A “lifetime building component” may be a correct reserve study term but is actually a misnomer, in that nothing lasts forever. This is particularly true of piping systems. To generalize, galvanized steel pipes have a life expectancy of 30-50 years, copper 40-75 years, cast iron 50 to 75 years but it is not unusual to see pipes failing prematurely. Because most reserve studies have a horizon of only 30 years, HOAs rarely plan for pipe replacement. Unfortunately, that can result in system failures, water damage to buildings and personal property, mold, and loss of use.
Cause of Pipe Failure. Many factors affect the life expectancy of plumbing systems.
- Manufacturing Defects. Residual stress from improper manufacturing increases the chance of cracking and pinhole leaks later on.
- Improper Installation. Premature failure can result if lines are improperly installed. This includes contact with concrete or dissimilar metals, lack of pipe support, and poor workmanship.
- Design Defects. Undersized drain lines can lead to clogs, excessive corrosion and premature failure.
- Location. Drain lines on ground floors suffer from the combined gravitational effects of cumulative use and corrosion.
- Improper Use. Garbage disposals introduce grease and food residues which adhere to the interior walls of pipes causing stoppages and backups, and often premature corrosion.
- Corrosion. All metals corrode in contact with water, air and chemicals. Corrosion can be internal such as through contact with water and caustic cleaning chemicals, and external such as from salt air with proximity to the ocean or contact with acidic or alkaline soils.
- Patterns of Occupancy. In occupied homes, pipes maintain a consistent moist environment. Homes which are used only sporadically, pipes can dry out, which leads to cracking. Piping in high-population buildings typically sees an accumulation of more corrosion and buildup.
- Lack of Maintenance. Lack of routine preventive maintenance, such as hydrojetting of main sewer lines, can lead to premature failure.

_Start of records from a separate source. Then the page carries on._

import Mathlib
import HarnessLib
import Summits.ValiantsHypothesis.ValiantsHypothesis.Theses.MonotoneRestoration
import Literature.Computability.AlgebraicComplexity.ArithCircuit
import Literature.Computability.AlgebraicComplexity.ArithCircuitProofs
import Literature.Computability.AlgebraicComplexity.MonotoneStructure
import Literature.Computability.AlgebraicComplexity.PermanentIrreducible
import Literature.ModelTheory.FiniteModelTheory.CkEquiv
import Summits.ValiantsHypothesis.ValiantsHypothesis.Theorems.MonotoneRestorationMonotoneRestorationQPCosetCount
import Summits.ValiantsHypothesis.ValiantsHypothesis.Theorems.MonotoneRestorationMonotoneRestorationQPSymmetricLB
import Summits.ValiantsHypothesis.ValiantsHypothesis.Theorems.MonotoneRestorationMonotoneRestorationQPSupportSymmetrisation
import Summits.ValiantsHypothesis.ValiantsHypothesis.Theorems.MonotoneRestorationMonotoneRestorationQPSparseRegime
import Summits.ValiantsHypothesis.ValiantsHypothesis.Theorems.MonotoneRestorationMonotoneRestorationQPBeta
import Literature.Computability.AlgebraicComplexity.SymmetricArithCircuit
import Literature.Computability.AlgebraicComplexity.DawarWilsenach2025Proofs
import Literature.GroupTheory.PermutationGroups.SmallIndexSubgroups
import Summits.ValiantsHypothesis.ValiantsHypothesis.Theorems.MonotoneRestorationQP.Negative.LoadBearing
import Summits.ValiantsHypothesis.ValiantsHypothesis.Theorems.MonotoneRestorationMonotoneRestorationQPPermSupportCount

/-! TTRL-lite variant V13505 of stmt-ValiantsHypothesis-15886 -/

-- `Summit.ValiantsHypothesis.ValiantsHypothesis.…` is the tree's mandated single-conjunct layout
-- (Sub = Summit), so the duplicated namespace component is intended.
set_option linter.dupNamespace false

namespace Summit.ValiantsHypothesis.ValiantsHypothesis.Theorems

open Summit.ValiantsHypothesis.ValiantsHypothesis.Theses.MonotoneRestoration
open Literature.Computability.AlgebraicComplexity

/-- **TTRL-lite variant V13505** (`drop_hyp:1`) of the crux `MonotoneRestorationQP`
(item `stmt-ValiantsHypothesis-15886`) is FALSE: with the polynomial degree / monotone-complexity
hypothesis deleted, the statement claims quasi-polynomial square-symmetric circuits over `ℂ` for
EVERY matrix-symmetric family in `ℝ≥0[x_ij]`; the nonnegative permanent `perPoly (Fin n) ℝ≥0` is
matrix-symmetric and has no such circuits (Dawar–Wilsenach 2025, Thm 7.1, a theorem of the tree).
Immediate from the standing disprover's
`MonotoneRestorationQP.Negative.monotoneRestorationQP_false_without_complexity` (the variant keeping
only the degree bound is already false; dropping the degree bound as well only weakens the
hypotheses further). [cite: DawarWilsenach2025, Thm 7.1] -/
theorem MonotoneRestorationQP_var13505_false :
    ¬ (∀ f : (n : ℕ) → MvPolynomial (Fin n × Fin n) NNReal,
        (∀ (n : ℕ) (σ τ : Equiv.Perm (Fin n)),
          MvPolynomial.rename (fun p : Fin n × Fin n => (σ p.1, τ p.2)) (f n) = f n) →
        ∃ c : ℕ, ∀ n : ℕ, ∃ (G : Type) (_ : Fintype G)
          (C : Literature.Computability.AlgebraicComplexity.LabelledArithCircuit ℂ
            (Fin n × Fin n) Unit G),
          C.IsSymmetric (Equiv.Perm (Fin n)) ∧
            C.eval (C.output ()) =
              MvPolynomial.map (Complex.ofRealHom.comp NNReal.toRealHom) (f n) ∧
            Fintype.card G ≤ 2 ^ ((Nat.log 2 n + c) ^ c)) :=
  fun h => MonotoneRestorationQP.Negative.monotoneRestorationQP_false_without_complexity
    (fun f hf _ => h f hf)

end Summit.ValiantsHypothesis.ValiantsHypothesis.Theorems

- Highrise Considerations. A midrise or highrise building adds another level of complexity with sophisticated mechanical systems, utilizing pumps to distribute flow throughout the buildings through large diameter steel piping. Each part of the system is prone to failure and has the potential for catastrophic water damage.
Telltale Maintenance Patterns. A good way to determine whether the pipes in your building are nearing their life expectancy is to watch for emerging maintenance patterns. There will be increasingly more pinhole leaks, clogs and backups, more homeowner complaints, and more service calls. Particularly if you are managing resultant mold due to water damage from plumbing leaks, it may be time to evaluate replacing the system as a whole rather than making spot repairs.
Pipe Replacement? Evaluation methods include videoing and hydrojetting sewer and storm drain lines, physical inspection, destructive testing, pipe sampling and analysis and prototype repairs to typical units. Pipe replacement costs vary significantly due to the accessibility problems. The costs associated with opening walls in units to expose the plumbing lines and repairing those walls can be greater than the pipe replacement itself. There are many options, and combinations of options, that should be considered in a pipe replacement project that can be made only after a thorough investigation.
Alternative Technologies. Pipe coating and lining are attractive options because they do not entail expensive destruction and renovation within units. These processes all need to be carefully considered for their appropriateness. Often, a combination of strategies is the best approach.
Hazardous materials are often encountered in re-piping projects. It is wise in the planning phase prior to establishing the budget, to incorporate a pre-demolition survey so as to determine the prevalence of hazardous materials. If there has been any type of pipe failure, with resultant water damage, anticipate mold. It is not unusual for mold remediation to add a 25% or more to the total cost of a project.